= Velocity obstacle =

Term in robotics and motion planning

The velocity obstacle VO_{AB} for a robot A, with position x_{A}, induced by another robot B, with position x_{B} and velocity v_{B}.

In robotics and motion planning, a velocity obstacle, commonly abbreviated VO, is the set of all velocities of a robot that will result in a collision with another robot at some moment in time, assuming that the other robot maintains its current velocity. If the robot chooses a velocity inside the velocity obstacle then the two robots will eventually collide, if it chooses a velocity outside the velocity obstacle, such a collision is guaranteed not to occur.

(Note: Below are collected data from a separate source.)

import Literature.AlgebraicGeometry.RealAlgebraic.RealAlgebraicCoordinates
import Literature.AlgebraicGeometry.RealAlgebraic.SubmanifoldTangent
import HarnessLib

/-!
# Morphisms of schemes on real points: smooth ambient extensions, semialgebraic graphs

Let `k ⊆ ℝ` be a field, `X`, `Y` two `k`-schemes with algebraic coordinate systems
`f₁, …, f_N ∈ Γ(X, V)` and `f'₁, …, f'_{N'} ∈ Γ(Y, V')` on their real points
(`Literature.AlgebraicGeometry.RealAlgebraic.IsAlgCoordSystem`, file
`RealAlgebraic/RealAlgebraicCoordinates`), `X` proper, and `φ : X → Y` a `k`-morphism. In the
coordinates, `φ` becomes the map `f(P) ↦ f'(φ P)` of the compact set `f(X(ℝ)) ⊆ ℝ^N` into
`ℝ^{N'}`. This file proves (`IsAlgCoordSystem.exists_contDiff_map`) that this map is

* the restriction of a **`C^∞` map of the ambient spaces** `F : ℝ^N → ℝ^{N'}`, and
* a **`k`-semialgebraic map** on `f(X(ℝ))`,

as required of the group law, the inversion and the Abel–Jacobi map in
`RealAbelJacobi.CompactAbelianNashGroup` / `RealAbelJacobi` (file `RealAlgebraic/RealAbelJacobi`).
Proof: each coordinate `P ↦ f'_j(φ P) = (φ^* f'_j)(P)` is the value of the regular function
`φ^* f'_j ∈ Γ(X, φ⁻¹V')` (all real points lie in `φ⁻¹V'`), hence (file `RealAlgebraicCoordinates`)
a `k`-semialgebraic function of the coordinates on `f(X(ℝ))`
(`IsAlgCoordSystem.exists_isSemialgebraicFunOn_eval`; BCR Prop. 2.2.7/Def. 2.2.5: regular maps are
semialgebraic) which is, near every point of `f(X(ℝ))`, the restriction of a real-analytic function
on an open subset of `ℝ^N` (`IsAlgCoordSystem.exists_analyticOnNhd_eval`: locally a quotient of
polynomials with non-vanishing denominator). Local smooth representatives agreeing on the closed set
`f(X(ℝ))` glue to a global `C^∞` function by a smooth partition of unity
(`exists_contDiff_of_local` of `RealAlgebraic/SubmanifoldTangent`, from Mathlib's
`exists_contMDiffMap_forall_mem_convex_of_local`; Lee, *Introduction to Smooth Manifolds*,
Lemma 2.26), and semialgebraicity only depends on the values on
`f(X(ℝ))`. No named fact is introduced.

## References

* J. Bochnak, M. Coste, M.-F. Roy, *Real Algebraic Geometry* (1998), Def. 2.2.5, Prop. 2.2.7.
  [BochnakCosteRoy1998]
* J. M. Lee, *Introduction to Smooth Manifolds*, 2nd ed. (2013), Lemma 2.26 (extension lemma for
  smooth functions on closed sets). [LeeSmoothManifolds2013]
-/

noncomputable section

open CategoryTheory AlgebraicGeometry Set Filter
open _root_.Topology
open scoped ContDiff Manifold

namespace Literature.AlgebraicGeometry.RealAlgebraic

open Literature.AlgebraicGeometry.Motives Literature.NumberTheory.Transcendental
  Literature.ModelTheory.ExponentialFields

/-! ### Morphisms in coordinates -/

section Morphisms

variable {k : Type} [Field k] [Algebra k ℝ] {X Y : SchemeOver k} {N N' : ℕ}
  {V : X.left.Opens} {f : Fin N → Γ(X.left, V)} {V' : Y.left.Opens}
  {f' : Fin N' → Γ(Y.left, V')}

/-- **A `k`-morphism in algebraic coordinates is a smooth, semialgebraic map.** For algebraic
coordinate systems `f` on `X(ℝ)` (`X` proper, Noetherian) and `f'` on `Y(ℝ)` and a `k`-morphism
`φ : X → Y`, there is a `C^∞` map `F : ℝ^N → ℝ^{N'}` with `F(f(P)) = f'(φ P)` for every real
point `P`, which is a `k`-semialgebraic map on `f(X(ℝ))` (regular maps are semialgebraic,
BCR Prop. 2.2.7; real-analytic local representatives glued by a partition of unity,
Lee Lemma 2.26). [cite: BochnakCosteRoy1998, Def. 2.2.5 and Prop. 2.2.7] -/
theorem IsAlgCoordSystem.exists_contDiff_map [TopologicalSpace.NoetherianSpace X.left]
    [IsProper X.hom]
    (hcX : IsAlgCoordSystem ℝ V f) (hcY : IsAlgCoordSystem ℝ V' f') (φ : X ⟶ Y) :
    ∃ F : (Fin N → ℝ) → (Fin N' → ℝ), ContDiff ℝ ∞ F ∧
      (∀ P : AlgPoints X ℝ, F (coordMap ℝ V f P) = coordMap ℝ V' f' (AlgPoints.map φ P)) ∧
      IsSemialgebraicMapOn k (range (coordMap ℝ V f)) F := by
  -- every real point lies in `φ⁻¹V'`, where the pulled-back coordinates `φ^* f'_j` live
  have hUmem : ∀ P : AlgPoints X ℝ, P.pt ∈ φ.left ⁻¹ᵁ V' := fun P =>
    hcY.pt_mem (AlgPoints.map φ P)
  have hs : ∀ (P : AlgPoints X ℝ) (j : Fin N'),
      P.eval (φ.left ⁻¹ᵁ V') (hUmem P) (φ.left.app V' (f' j)) =
        coordMap ℝ V' f' (AlgPoints.map φ P) j := by
    intro P j
    rw [coordMap_apply_of_mem (hcY.pt_mem _), AlgPoints.eval_map]
  have himg : coordMap ℝ V f '' {Q : AlgPoints X ℝ | Q.pt ∈ φ.left ⁻¹ᵁ V'} =
      range (coordMap ℝ V f) := by
    rw [show {Q : AlgPoints X ℝ | Q.pt ∈ φ.left ⁻¹ᵁ V'} = univ from eq_univ_of_forall hUmem,
      image_univ]
  -- coordinate by coordinate
  have hcoord : ∀ j : Fin N', ∃ Fj : (Fin N → ℝ) → ℝ, ContDiff ℝ ∞ Fj ∧
      (∀ P : AlgPoints X ℝ, Fj (coordMap ℝ V f P) = coordMap ℝ V' f' (AlgPoints.map φ P) j) ∧
      IsSemialgebraicFunOn k (range (coordMap ℝ V f)) Fj := by
    intro j
    obtain ⟨T, hTsa, hT⟩ := hcX.exists_isSemialgebraicFunOn_eval (φ.left.app V' (f' j))
    rw [himg] at hTsa
    have hloc : ∀ x ∈ range (coordMap ℝ V f), ∃ O ∈ 𝓝 x, ∃ G : (Fin N → ℝ) → ℝ,
        ContDiffOn ℝ ∞ G O ∧ ∀ y ∈ range (coordMap ℝ V f) ∩ O, G y = T y := by
      rintro _ ⟨P, rfl⟩
      obtain ⟨O, G, hOo, -, hPO, hGan, hGval⟩ :=
        hcX.exists_analyticOnNhd_eval (φ.left.app V' (f' j)) (hUmem P)
      refine ⟨O, hOo.mem_nhds hPO, G, hGan.contDiffOn_of_completeSpace, ?_⟩
      rintro _ ⟨⟨Q, rfl⟩, hQO⟩
      obtain ⟨hQ, hQval⟩ := hGval Q hQO
      rw [← hQval, hT Q hQ]
    obtain ⟨Fj, hFj, hFjT⟩ := exists_contDiff_of_local hcX.isCompact_range.isClosed T hloc
    refine ⟨Fj, hFj, fun P => ?_, hTsa.congr fun y hy => (hFjT y hy).symm⟩
    rw [hFjT _ (mem_range_self P), hT P (hUmem P), hs]
  choose Fc hFc hFcval hFcsa using hcoord
  exact ⟨fun v j => Fc j v, contDiff_pi.mpr hFc, fun P => funext fun j => hFcval j P,
    IsSemialgebraicMapOn.of_forall hcX.isSemialgebraic_range hFcsa⟩

end Morphisms

end Literature.AlgebraicGeometry.RealAlgebraic

end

This algorithm for robot collision avoidance has been repeatedly rediscovered and published under different names:
in 1989 as a maneuvering board approach,
in 1993 it was first introduced as the "velocity obstacle",
in 1998 as collision cones,
and in 2009 as forbidden velocity maps.
The same algorithm has been used in maritime port navigation since at least 1903.

The velocity obstacle for a robot $A$ induced by a robot $B$ may be formally written as

$VO_{A|B} = \{ \mathbf{v}\,|\, \exists t > 0 : (\mathbf{v} - \mathbf{v}_B)t \in D(\mathbf{x}_B - \mathbf{x}_A, r_A + r_B) \}$

where $A$ has position $\mathbf{x}_A$ and radius $r_A$, and $B$ has position $\mathbf{x}_B$, radius $r_B$, and velocity $\mathbf{v}_B$. The notation $D(\mathbf{x}, r)$ represents a disc with center $\mathbf{x}$ and radius $r$.

Variations include common velocity obstacles (CVO), finite-time-interval velocity obstacles (FVO), generalized velocity obstacles (GVO), hybrid reciprocal velocity obstacles (HRVO), nonlinear velocity obstacles (NLVO), reciprocal velocity obstacles (RVO), and recursive probabilistic velocity obstacles (PVO).